When calculating the dosage of the Klacid suspension for children, it should be taken into account that up to 7.5 mg of clarithromycin should be per 1 kg of the baby's weight. Suspension to a sick child should be given 2 times a day.

The duration of the drug is determined by the doctor, based on the patient's condition. The antibiotic is not recommended for more than 2 weeks.
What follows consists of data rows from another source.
import Literature.Computability.Complexity.RowSelectFP
import Literature.Computability.Cryptography.SISOddPartMachine
import Literature.Algebra.EuclideanLattices.SimultaneousApproximationLLLProofs
import Literature.Computability.Cryptography.RegevDGSReduction
import HarnessLib

/-!
# Regev 2009, Lemma 3.17 at machine level, I: the classical post-processor of the `GIVP ≤ DGS` machine (`FP`)

Topic `Computability/Cryptography` (family `pqc`), grouping namespace `Regev2009.GIVPPost`. The
machine realising hypothesis `h₃` (= Regev's **Lemma 3.17**, `GIVP_{2√n φ} ≤ DGS_φ`) of the proved
assembly `regev_lwe_to_sivp_quantum_of_worstCase` (`RegevDGSReductionWorstCase.lean`) of the named
fact `Literature.Computability.Cryptography.regev_lwe_to_sivp_quantum` (pqc.S19) is a classical wrap
(`QuantumComplexity/CWrap*.lean`) around polynomially many indexed parallel copies
(`QuantumComplexity/PolyCopiesIdx*.lean`) of the given quantum `DGS` sampler. This file is its
classical POST-PROCESSOR as ONE polynomial-time string function on `⟨code of the instance B, Y⟩`
(`Y` the measured output string of the copies family), written in the typed `FP` algebra `CodeFP`:

* reading the instance: `dim`, `basisRows` (the rows of `B` as lists), the LLL basis (the tree's
  `SimApproxLLL.lllOut`/`lllOutFP`/`lllOut_spec`: the `FP` LLL machine `LLLMachine.lllMachineF`,
  LLL82 Prop. 1.26; on nonsingular instances an LLL-reduced basis of the same lattice);
* reading the answers: copy `j` of the copies family with layout polynomials `(pF, pK)` occupies
  the wires from `base + j·b` on (`PolyCopiesIdx.blk`), and a classically wrapped block writes a
  SELF-DELIMITED code at the front of its segment, so the `j`-th answer is read as
  `fstF (Y ⇂ (base + j b))` and decoded EXACTLY as the tree's total decoder does
  (`readVec n u = List.ofFn (decodeIntVec n u)`, via the closed form `SIS.OddPartFP.decodeIntVec_eq`
  and the canonical re-encoding `SIS.OddPartFP.canonIV`); the answers are grouped `n²` at a time
  (group `g` = the `n²` copies that queried the `g`-th radius);
* the selection `RowSelect.post detZ n B B_LLL groups` of `LinearAlgebra/Matrix/RowLatticeSelection.lean`
  (Cramer membership, Gram-determinant independence, greedy selection, shortest set found — Regev's
  "look for a set of `n` linearly independent vectors in each `Sᵢ` and output the shortest set
  found", with the LLL basis as the fallback "`S` is already shorter than `2√n φ(L)`"), run in
  polynomial time by `RowSelectFP.post_codeFP`;
* the output `⟨listE smE (flattened rows), ε⟩`, which the tree's `decodeIntMatrix n` reads back
  (`decodeIntMatrix_postStr`).

Main results: **`postStr_codeFP`** (`CodeFP (pairE instE strE) strE (postStr pF pK)`), hence
**`exists_postFn`** (`∃ g ∈ FP, ∀ I Y, g ⟨encode I, Y⟩ = postStr pF pK (I, Y)`), and the semantic
lemmas `readVec_eq_ofFn_decodeIntVec`, `decodeIntMatrix_postStr`
consumed by the assembly of the machine (sequel file).

## References

* O. Regev, *On lattices, learning with errors, random linear codes, and cryptography*, J. ACM 56
  (2009), art. 34, Lemma 3.17 (proof, p. 21 of arXiv:2401.03703) [Regev2009].
* A. K. Lenstra, H. W. Lenstra, L. Lovász, *Factoring polynomials with rational coefficients*,
  Math. Ann. 261 (1982), Prop. 1.26 [LenstraLenstraLovasz1982].
* [AroraBarak2009] S. Arora, B. Barak, *Computational Complexity: A Modern Approach*, CUP 2009,
  §0.1, §1.3.
-/

noncomputable section

namespace Literature.Computability.Cryptography

namespace Regev2009.GIVPPost

open _root_.Computability Polynomial Literature.Computability.Complexity
  Literature.Computability.Complexity.CodeFP Literature.Computability.Complexity.Brick
  Literature.LinearAlgebra.Matrix Literature.LinearAlgebra.Matrix.Berkowitz
  Literature.LinearAlgebra.Matrix.RowSelect Literature.Computability.Complexity.IntDetFP
  Literature.Algebra.EuclideanLattices SIS.OddPartFP NegCNF

/-! ### Encoders -/

/-- Lattice instances by their tree code. [folklore] -/
abbrev instE : LatticeInstance → List Bool := LatticeInstance.encode

/-- Integer vectors: raw lists of canonical integer codes. -/
local notation "ivecE" => rawE intE

/-- Integer matrices: raw lists of rows. -/
local notation "zmatE" => rawE (rawE intE)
Indications for appointment

Children's suspension Klacid is prescribed for the treatment of the following diseases:

In the next video - the transfer of Dr. Komarovsky, dedicated to antibiotics. When should they be given, how long should they be taken, and what side effects should be observed:

Side effects

After taking an antibiotic, some children experience allergic reactions. Treatment can lead to disruption of the digestive system.

The solution causes anxiety, fear and insomnia in the baby. Due to a sharp release of adrenaline, the child experiences disorientation in space.

The medicine can cause nausea, vomiting and tinnitus.

Pathogenic microorganisms eventually become resistant to the active ingredient of the drug. Do not take the remedy for more than 2 weeks.

Contraindications

The antibiotic should not be used in case of hypersensitivity to the substances that make up the drug. The dosage for the treatment of children with diseases of the liver and kidneys should be reduced by 2 times.

If you experience headache, dizziness and diarrhea, you must stop taking the suspension.

How it interacts with other substances

An antibiotic can cause harm to the body in combination with the following drugs:

• Astemizol;
• Cisapride;
• Terfenadine;
• Limozid.

The ban is due to the fact that clarithromycin in combination with these drugs leads to a violation of the heart rhythm. The antibiotic should not be used together with alkaloids, as this can cause poisoning.

The drug reduces the therapeutic effect of Rifabutin. When taken concomitantly with Ritonavir, the dosage must be adjusted.

Negative consequences may occur in patients taking Triazol. Patients may experience drowsiness.

Signs of an overdose

Exceeding the dose indicated in the instructions may cause indigestion. In this case, it is necessary to wash the baby's stomach.

special instructions

Prolonged use of an antibiotic can cause the development of superinfection. The patient has a growth of pathogenic microorganisms that are insensitive to the active substance of the drug. During the course of treatment, it is necessary to control the level of enzymes in the blood. If signs of hepatitis appear, treatment with Klacid should be discontinued.

Storage conditions and term and price in the Russian Federation

The powder retains its properties for 3 years. The product is recommended to be stored at temperatures up to 30 degrees.

You can buy a suspension of Klacid for children, containing 125 mg of the active ingredient, at an average price of 370 rubles. To buy a bottle containing 250 mg of clarithromycin, you need to pay about 460 rubles.